# Toro 726 OE rattles - Bearing?



## torothomas (12 mo ago)

Hello all!

I just bough my first snowblower, a used Toro 726 OE, but only after a few weeks it started to rattle a lot.

Does this seem to be the bearing?
YouTube Video #1
YouTube Video #2

Any places you guys recommend buying Toro parts from in Europe?

Thanks!


----------



## UNDERTAKER (Dec 30, 2013)

*Post A Vid Of This Problem Presenting It Self Onto The Masses At Hand Here. Somebody's You Tube Vid Might Not Be The Same As Yours. ALOHA!!!!!!!!!!!!!!!!!!!







*


----------



## cpchriste (Jan 19, 2014)

Yes, that looks and sounds like the impeller bearing is out.
No, I have no euro parts sources


----------



## torothomas (12 mo ago)

Thank you cpchristie. 

The video is of my snowblower.


----------



## db130 (Feb 16, 2013)

Can you post the 5-digit model number?

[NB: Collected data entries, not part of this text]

/-- **KISH DENOMINATOR, NECESSITY.**  With `N ≤ exp(D(P₂‖P_F) − t)` (`t ≥ 0`) INDEPENDENT forward
evolutions and any `δ ∈ (0, 1)`, the sample second moment `M̂₂ = (1/N)Σᵢ e^{−2(Wᵢ−ΔF)}` satisfies
`ÊSS·M̂₂ ≥ 1 − δ` (i.e. `M̂₂ ≥ (1−δ)·E_F[w²]`) only with probability
`≤ e^{−t/2} + P₂{W ≥ ⟨W⟩₂ + t/4}/(1 − δ)`. -/
theorem kish_sampleSize_necessary (S : Fin (n + 1) → X → ℝ) (P : Fin n → X → X → ℝ)
    (hProw : ∀ k x, ∑ y, P k x y = 1) (hPpos : ∀ k x y, 0 < P k x y)
    (hst : ∀ k : Fin n, IsStationary (fun x => Real.exp (-(S k.succ x))) (P k))
    {t : ℝ} (ht : 0 ≤ t) {N : ℕ}
    (hN : (N : ℝ) ≤ Real.exp (klFin (sqTiltPathLaw S P) (pathLaw (gibbsLaw (S 0)) P) - t))
    {δ : ℝ} (hδ0 : 0 < δ) (hδ1 : δ < 1) :
    ((Measure.pi fun _ : Fin N => pathMeasure S P hProw hPpos)
        {x | 1 - δ ≤ (1 / (N : ℝ)) * ∑ i,
          Real.exp (-(2 * (work S (x i) - (freeEnergy (S (Fin.last n)) - freeEnergy (S 0)))))
            * essFrac (revPathLaw S P) (pathLaw (gibbsLaw (S 0)) P)}).toReal
      ≤ Real.exp (-t / 2)
        + (∑ ω, if (∑ ω', sqTiltPathLaw S P ω' * work S ω') + t / 4 ≤ work S ω
            then sqTiltPathLaw S P ω else 0) / (1 - δ) := by
  have h2 := sqTiltPathLaw_nonneg S hPpos hst
  have h21 := sum_sqTiltPathLaw S hPpos hst
  have hkl := klFin_sqTiltPathLaw S hPpos hst
  have h := finite_sampleSize_necessary (fun ω => pathLaw_pos (gibbsLaw_pos _) hPpos ω)
    (sum_pathLaw_gibbsLaw_eq_one S P hProw) h2 h21 ht (N := N) hN hδ0 hδ1
  have hE := essFrac_path_pos S hPpos hst
  simp_rw [sqTiltPathLaw_div_pathLaw S hPpos, Real.log_mul (Real.exp_pos _).ne' hE.ne',
    Real.log_exp, hkl] at h
  have hiff : ∀ ω, (-(2 * (work S ω - (freeEnergy (S (Fin.last n)) - freeEnergy (S 0))))
      + Real.log (essFrac (revPathLaw S P) (pathLaw (gibbsLaw (S 0)) P))
      ≤ Real.log (essFrac (revPathLaw S P) (pathLaw (gibbsLaw (S 0)) P))
        + 2 * ((freeEnergy (S (Fin.last n)) - freeEnergy (S 0))
          - ∑ ω', sqTiltPathLaw S P ω' * work S ω') - t / 2)
      ↔ ((∑ ω', sqTiltPathLaw S P ω' * work S ω') + t / 4 ≤ work S ω) := fun ω => by
    constructor <;> intro h <;> linarith
  simp_rw [hiff] at h
  exact h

I'd like to see if there's supposed to be a spring near the auger belt pulley.


----------



## torothomas (12 mo ago)

db130 said:


> Can you post the 5-digit model number? I'd like to see if there's supposed to be a spring near the auger belt pulley.


Model NO: 38816


----------



## oneboltshort (Dec 16, 2019)

Did you ever have any freeze up of the impeller? Under slow motion it almost looks like the belt has a burn out section (frozen impeller and engaging the auger idler).
It looks and sounds like the impeller bearing, but could be the augers hitting the housing too? Recently had a couple Toro's on here that had similar.


----------



## torothomas (12 mo ago)

oneboltshort said:


> Did you ever have any freeze up of the impeller? Under slow motion it almost looks like the belt has a burn out section (frozen impeller and engaging the auger idler).
> It looks and sounds like the impeller bearing, but could be the augers hitting the housing too? Recently had a couple Toro's on here that had similar.

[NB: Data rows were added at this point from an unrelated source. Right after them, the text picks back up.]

import Literature.Computability.AlgebraicComplexity.CNFPermanentTwoSite
import Literature.LinearAlgebra.Matrix.PermanentZeroOneLift
import Literature.Computability.AlgebraicComplexity.PermanentBitsPPoly
import HarnessLib

/-!
# Valiant's reduction `#3SAT → PERMANENT(0/1)` on one formula: the `0/1` matrix of a 3CNF as an explicit word

Continuation of `AlgebraicComplexity/CNFPermanentTwoSite.lean` (`per (twoSiteMatrix φ) = 2^{6m} ·
#SAT(φ)`, entries in `{-1, 0, 1}`, on the structured index type
`BaseIdx φ ⊕ Fin 6m × Fin 4`) and `LinearAlgebra/Matrix/PermanentZeroOneLift.lean` (the `0/1` lift
modulo `2^q + 1`). This file lays both out on `Fin n` with EXPLICIT arithmetic numberings and
re-expresses every entry as a closed-form function of natural-number indices — the form in which
the polynomial-time machine of `PermanentHardness`'s discharge writes the matrix down — and derives
Valiant's theorem (TCS 8 (1979), Thm. 1) for one formula as an identity of numbers:

* layouts `eBase`, `eG`, `eTot` (`finSumFinEquiv`/`finProdFinEquiv`: clause node `r ↦ r`,
  equality block `p` slot `g ↦ 7m + 4p + g`, core of variable `k` index `g ↦ 19m + 4k + g`, gadget
  slot `s` node `j ↦ 43m + s(q+1) + j`), `gMatrix φ` (`43m × 43m`, entries `{-1,0,1}`,
  `permanent_gMatrix : per = 2^{6m} #SAT`), `bMatrix φ` (`n × n`, `n = 43m + (43m)²(9m+1)`, `0/1`);
* **`ℕ`-indexed closed forms** `baseEntry`, `site1`, `site2`, `portEntry`, `gEntry`, `actOf`,
  `bEntry` with `gMatrix_apply : gMatrix φ x y = gEntry φ x y` and
  `bMatrix_apply : bMatrix φ x y = [bEntry φ x y]` (through `hConst`, `sPos`, `nextPos` of the
  two-site file, `e3c`/`coreC` the two `4 × 4` tables, `liftAct`, `slotMatrix_apply`);
* the row-major word `bWord φ` of `bMatrix φ` and `per01PlainFn_bWord :
  per01PlainFn (bWord φ) = per (bMatrix φ)` (`PermanentBitsPPoly.per01PlainFn`, the plain
  transcription of the `0/1` permanent function; `permanent_of_bool`);
* **`numSat_eq_per01PlainFn`**: for a 3CNF `φ` with `m` clauses,
  `#SAT(φ) = (per01PlainFn (bWord φ) % (2^{9m} + 1)) / 2^{6m}`
  (`toNat_permanent_zeroOneLift_mod` with `0 ≤ per ≤ 2^{9m}`).

What remains for `IsSharpPHardFun per01PlainFn` (equivalently `permanent01_isSharpPHardFun`,
`PermanentCodeTranscoder.lean`) is the machine: `w ↦ bWord (decCNF w)` in `FP` and the arithmetic
post-processing in `FP` (sequel files). Independent of the parallel closed form
`Valiant3CNFMatrix.lean` (`Valiant3CNF.M3`, Valiant's own junctions, entries `{-1,0,1,2,3}`,
factor `16^{3m}`): the two-site matrix keeps entries in `{-1,0,1}`, which is what the one-slot
`0/1` lift used here handles.

## References

* L. G. Valiant, *The complexity of computing the permanent*, Theoret. Comput. Sci. 8 (1979)
  189–201, Thm. 1, Lemma 3.1, Lemma 3.3, §4.
* C. H. Papadimitriou, *Computational Complexity*, Addison-Wesley 1994, proof of Thm. 18.3.
-/

noncomputable section
noncomputable section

I can't say that I've ever experienced that or the augers hitting the housing. But there seems to be a lot of slack on the belt. I think I'll change both the belt and the impeller bearing. Thanks for the input!


----------



## torothomas (12 mo ago)

Any good stores that ships from USA to Europe?


----------



## McGillicuddy (Nov 1, 2021)

torothomas said:


> Any good stores that ships from USA to Europe?


I think Lawn Mower Parts | Small Engine Parts - Jacks Small Engines ships internationally.


----------